Carbon, nitrogen and phosphorus on the vegetation

Our results further support the hypothesis (H5) that nutrients (C, N and P) in the sediment increased with the amount of sediment. In addition to that, this study shows that C, N and P on the vegetation increased with greater hydrological distance. Thus, we observed relatively more nutrients on the vegetation far away from the river even though there is less total amount of sediment. Carbon and P are commonly bound to fine grained sediment, while nitrogen is only partially associated with sediment, but it still follows similar distribution patterns [40,79]. Thus, we can derive that the vegetation primarily captures finer sediment fraction (silt, clay, and organic material), which probably also decreases in size with distance from the river, but has more nutrients bound to it [80]. With this result, our study emphasized again the crucial role of shallow sites far inside the floodplain, such as abandoned meander and depression, for fine sediment and nutrient retention during floods.

In addition, we found an increasing N:P ratio for sites further away from the river. These changes in elemental ratios provided evidence of changes in the nutrient composition of the sediment with distance to the river main channel. A higher N:P ratio indicated a higher N availability compared to P, which suggests that N is relatively more limiting for plant growth close to the river channel, and that P is relatively more limiting for plant growth further away from the river main channel. Subsequent mineralization processes could provide additional nutrient sources for plant growth and stimulate nutrient uptake in terrestrial parts of the floodplain, as well as it might also affect community composition due to changed availability of plant nutrients [81].

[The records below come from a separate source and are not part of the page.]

/-- **Lower transfer.** A code `C` of unit vectors of `ℝⁿ` with pairwise inner products `≤ 1/3` yields `C.card` unit spheres of
`ℝⁿ⁺¹` with pairwise disjoint interiors all touching the two touching unit spheres centred at `2e₀` and `0`
(centres `e₀ + √3 · ι(x)`, `x ∈ C`). [cite: ConwaySloane1999, Ch. 9 Table 9.2] -/
theorem exists_touching_two_spheres_of_code {n : ℕ} (C : Finset (EuclideanSpace ℝ (Fin n)))
    (h1 : ∀ x ∈ C, ‖x‖ = 1) (h2 : ∀ x ∈ C, ∀ y ∈ C, x ≠ y → inner ℝ x y ≤ 1 / 3) :
    ∃ a b : EuclideanSpace ℝ (Fin (n + 1)), ‖a - b‖ = 2 ∧ ∃ S : Finset (EuclideanSpace ℝ (Fin (n + 1))),
      S.card = C.card ∧ (∀ c ∈ S, ‖c - a‖ = 2) ∧ (∀ c ∈ S, ‖c - b‖ = 2) ∧
        (∀ c ∈ S, ∀ c' ∈ S, c ≠ c' → 2 ≤ ‖c - c'‖) := by
  obtain ⟨embed, inner_embed, embed_sub, inner_single_zero_embed⟩ := exists_embed_succ n
  set e : EuclideanSpace ℝ (Fin (n + 1)) := EuclideanSpace.single (0 : Fin (n + 1)) (1 : ℝ) with he
  have he1 : ‖e‖ = 1 := by rw [he, PiLp.norm_single, norm_one]
  have hee : inner ℝ e e = (1 : ℝ) := by rw [real_inner_self_eq_norm_sq, he1]; norm_num
  set g : EuclideanSpace ℝ (Fin n) → EuclideanSpace ℝ (Fin (n + 1)) := fun x => e + Real.sqrt 3 • embed x with hg
  have h3 : Real.sqrt 3 * Real.sqrt 3 = 3 := Real.mul_self_sqrt (by norm_num)
  have hio : ∀ x : EuclideanSpace ℝ (Fin n), inner ℝ e (embed x) = 0 := fun x => inner_single_zero_embed x
  -- squared distances
  have hga : ∀ x ∈ C, ‖g x - (2 : ℝ) • e‖ = 2 := by
    intro x hx
    have hx1 : inner ℝ (embed x) (embed x) = 1 := by rw [inner_embed, real_inner_self_eq_norm_sq, h1 x hx]; norm_num
    have e1 : g x - (2 : ℝ) • e = Real.sqrt 3 • embed x - e := by rw [hg]; simp only []; module
    have hsq : inner ℝ (g x - (2 : ℝ) • e) (g x - (2 : ℝ) • e) = 4 := by
      rw [e1]
      simp only [inner_sub_left, inner_sub_right, real_inner_smul_left, real_inner_smul_right, hio, hee, hx1,
        real_inner_comm e (embed x)]
      nlinarith [h3]
    rw [← Real.sqrt_sq (norm_nonneg _), ← real_inner_self_eq_norm_sq, hsq,
      show (4 : ℝ) = 2 ^ 2 by norm_num, Real.sqrt_sq (by norm_num : (0 : ℝ) ≤ 2)]
  have hgb : ∀ x ∈ C, ‖g x - 0‖ = 2 := by
    intro x hx
    have hx1 : inner ℝ (embed x) (embed x) = 1 := by rw [inner_embed, real_inner_self_eq_norm_sq, h1 x hx]; norm_num
    have hsq : inner ℝ (g x) (g x) = 4 := by
      rw [hg]; simp only []
      simp only [inner_add_left, inner_add_right, real_inner_smul_left, real_inner_smul_right, hio, hee, hx1,
        real_inner_comm e (embed x)]
      nlinarith [h3]
    rw [sub_zero, ← Real.sqrt_sq (norm_nonneg _), ← real_inner_self_eq_norm_sq, hsq,
      show (4 : ℝ) = 2 ^ 2 by norm_num, Real.sqrt_sq (by norm_num : (0 : ℝ) ≤ 2)]
  have hgg : ∀ x ∈ C, ∀ y ∈ C, x ≠ y → 2 ≤ ‖g x - g y‖ := by
    intro x hx y hy hxy
    have hx1 : inner ℝ x x = 1 := by rw [real_inner_self_eq_norm_sq, h1 x hx]; norm_num
    have hy1 : inner ℝ y y = 1 := by rw [real_inner_self_eq_norm_sq, h1 y hy]; norm_num
    have hxy' := h2 x hx y hy hxy
    have e1 : g x - g y = Real.sqrt 3 • embed (x - y) := by
      rw [hg]; simp only []; rw [← embed_sub]; module
    have hsq : 4 ≤ inner ℝ (g x - g y) (g x - g y) := by
      rw [e1, real_inner_smul_left, real_inner_smul_right, inner_embed]
      simp only [inner_sub_left, inner_sub_right, hx1, hy1, real_inner_comm x y]
      nlinarith [h3]
    rw [real_inner_self_eq_norm_sq] at hsq
    nlinarith [norm_nonneg (g x - g y)]
  have hginj : Set.InjOn g C := by
    intro x hx y hy hexy
    by_contra hne
    have := hgg x hx y hy hne
    rw [hexy, sub_self, norm_zero] at this; norm_num at this
  refine ⟨(2 : ℝ) • e, 0, ?_, C.image g, ?_, ?_, ?_, ?_⟩
  · rw [sub_zero, norm_smul, he1, Real.norm_eq_abs]; norm_num
  · rw [card_image_of_injOn hginj]
  · intro c hc'; obtain ⟨x, hx, rfl⟩ := mem_image.mp hc'; exact hga x hx
  · intro c hc'; obtain ⟨x, hx, rfl⟩ := mem_image.mp hc'; exact hgb x hx
  · intro c hc' c' hc'' hne
    obtain ⟨x, hx, rfl⟩ := mem_image.mp hc'
    obtain ⟨y, hy, rfl⟩ := mem_image.mp hc''
    exact hgg x hx y hy (fun h => hne (by rw [h]))

/-- **Bracket transfer.** A bracket `L ≤ A(n, arccos 1/3) ≤ U` in the kernel (an explicit `L`-point code and a bound `U` for all
codes) gives the same bracket for the number of non-overlapping unit spheres of `ℝⁿ⁺¹` touching two touching unit spheres.
[cite: ConwaySloane1999, Ch. 9 Table 9.2] -/
theorem touching_two_spheres_bracket {n L U : ℕ}
    (h : (∃ C : Finset (EuclideanSpace ℝ (Fin n)), C.card = L ∧ (∀ x ∈ C, ‖x‖ = 1) ∧
        (∀ x ∈ C, ∀ y ∈ C, x ≠ y → inner ℝ x y ≤ 1 / 3)) ∧
      ∀ C : Finset (EuclideanSpace ℝ (Fin n)), (∀ x ∈ C, ‖x‖ = 1) →
        (∀ x ∈ C, ∀ y ∈ C, x ≠ y → inner ℝ x y ≤ 1 / 3) → C.card ≤ U) :
    (∃ a b : EuclideanSpace ℝ (Fin (n + 1)), ‖a - b‖ = 2 ∧ ∃ S : Finset (EuclideanSpace ℝ (Fin (n + 1))),
      S.card = L ∧ (∀ c ∈ S, ‖c - a‖ = 2) ∧ (∀ c ∈ S, ‖c - b‖ = 2) ∧ (∀ c ∈ S, ∀ c' ∈ S, c ≠ c' → 2 ≤ ‖c - c'‖)) ∧
    ∀ a b : EuclideanSpace ℝ (Fin (n + 1)), ‖a - b‖ = 2 → ∀ S : Finset (EuclideanSpace ℝ (Fin (n + 1))),
      (∀ c ∈ S, ‖c - a‖ = 2) → (∀ c ∈ S, ‖c - b‖ = 2) → (∀ c ∈ S, ∀ c' ∈ S, c ≠ c' → 2 ≤ ‖c - c'‖) →
        S.card ≤ U := by
  obtain ⟨⟨C, hc, h1, h2⟩, hU⟩ := h
  refine ⟨?_, fun a b hab S ha hb hS => touching_two_spheres_le_of_code_bound hU a b hab S ha hb hS⟩
  obtain ⟨a, b, hab, S, hS, ha, hb, hsep⟩ := exists_touching_two_spheres_of_code C h1 h2
  exact ⟨a, b, hab, S, hS.trans hc, ha, hb, hsep⟩

/-- **Exact-value transfer.** If `N` is the largest size of a code of unit vectors of `ℝⁿ` with pairwise inner products `≤ 1/3`
(`A(n, arccos 1/3) = N` as an `IsGreatest` statement), then `N` is the largest number of non-overlapping unit spheres of `ℝⁿ⁺¹`
that can touch two touching unit spheres. [cite: ConwaySloane1999, Ch. 9 Table 9.2] -/
theorem touching_two_spheres_isGreatest {n N : ℕ}
    (h : IsGreatest {M : ℕ | ∃ C : Finset (EuclideanSpace ℝ (Fin n)), C.card = M ∧ (∀ x ∈ C, ‖x‖ = 1) ∧
        (∀ x ∈ C, ∀ y ∈ C, x ≠ y → inner ℝ x y ≤ 1 / 3)} N) :
    IsGreatest {M : ℕ | ∃ a b : EuclideanSpace ℝ (Fin (n + 1)), ‖a - b‖ = 2 ∧
        ∃ S : Finset (EuclideanSpace ℝ (Fin (n + 1))), S.card = M ∧ (∀ c ∈ S, ‖c - a‖ = 2) ∧
          (∀ c ∈ S, ‖c - b‖ = 2) ∧ (∀ c ∈ S, ∀ c' ∈ S, c ≠ c' → 2 ≤ ‖c - c'‖)} N := by
  have hU : ∀ C : Finset (EuclideanSpace ℝ (Fin n)), (∀ x ∈ C, ‖x‖ = 1) →
      (∀ x ∈ C, ∀ y ∈ C, x ≠ y → inner ℝ x y ≤ 1 / 3) → C.card ≤ N :=
    fun C h1 h2 => h.2 ⟨C, rfl, h1, h2⟩
  obtain ⟨hL, hle⟩ := touching_two_spheres_bracket (n := n) (L := N) (U := N) ⟨h.1, hU⟩
  refine ⟨hL, ?_⟩
  rintro M ⟨a, b, hab, S, rfl, ha, hb, hS⟩
  exact hle a b hab S ha hb hS

/-! ## The table, row by row (`ℝ⁴ … ℝ¹¹`) -/

/-- **`ℝ⁴`: exactly `9`** unit spheres can touch two touching unit spheres without overlapping (SPLAG Table 9.2, `n = 3`;
kernel: `A(3, arccos 1/3) = 9`, `Config.CodeThird3.code_dim3_third_exact`). [cite: ConwaySloane1999, Ch. 9 Table 9.2] -/
theorem touching_two_spheres_dim4_isGreatest :
    IsGreatest {M : ℕ | ∃ a b : EuclideanSpace ℝ (Fin 4), ‖a - b‖ = 2 ∧
        ∃ S : Finset (EuclideanSpace ℝ (Fin 4)), S.card = M ∧ (∀ c ∈ S, ‖c - a‖ = 2) ∧
          (∀ c ∈ S, ‖c - b‖ = 2) ∧ (∀ c ∈ S, ∀ c' ∈ S, c ≠ c' → 2 ≤ ‖c - c'‖)} 9 :=
  touching_two_spheres_isGreatest Config.CodeThird3.code_dim3_third_exact

/-- **`ℝ⁵`: exactly `14`** (SPLAG Table 9.2, `n = 4`, printed `14–15`; kernel: `A(4, arccos 1/3) = 14`,
`SphericalCodes.code_dim4_third_isGreatest` = the `[Mac0]` construction + the cell's three-point certificate `C4Td10`).
[cite: ConwaySloane1999, Ch. 9 Table 9.2] -/
theorem touching_two_spheres_dim5_isGreatest :
    IsGreatest {M : ℕ | ∃ a b : EuclideanSpace ℝ (Fin 5), ‖a - b‖ = 2 ∧
        ∃ S : Finset (EuclideanSpace ℝ (Fin 5)), S.card = M ∧ (∀ c ∈ S, ‖c - a‖ = 2) ∧
          (∀ c ∈ S, ‖c - b‖ = 2) ∧ (∀ c ∈ S, ∀ c' ∈ S, c ≠ c' → 2 ≤ ‖c - c'‖)} 14 :=
  touching_two_spheres_isGreatest code_dim4_third_isGreatest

Diversity and leaf surface structure

We did not find any evidence for our hypotheses regarding species diversity (H3). The flume experiment also only showed effects of species richness on sedimentation, when species identity effects were not considered [26]. Similarly, others did not find any significant differences in sediment capture capacity between monocultures and a three-species mixture in an experiment [37]. Nevertheless, it is known that species diversity can correlate with vegetation structure [34], and in the flume experiment it was found that structural diversity increase sedimentation on patches [24]. From grassland experiments we know that more diverse vegetation is denser and taller than low diverse vegetation [35,36].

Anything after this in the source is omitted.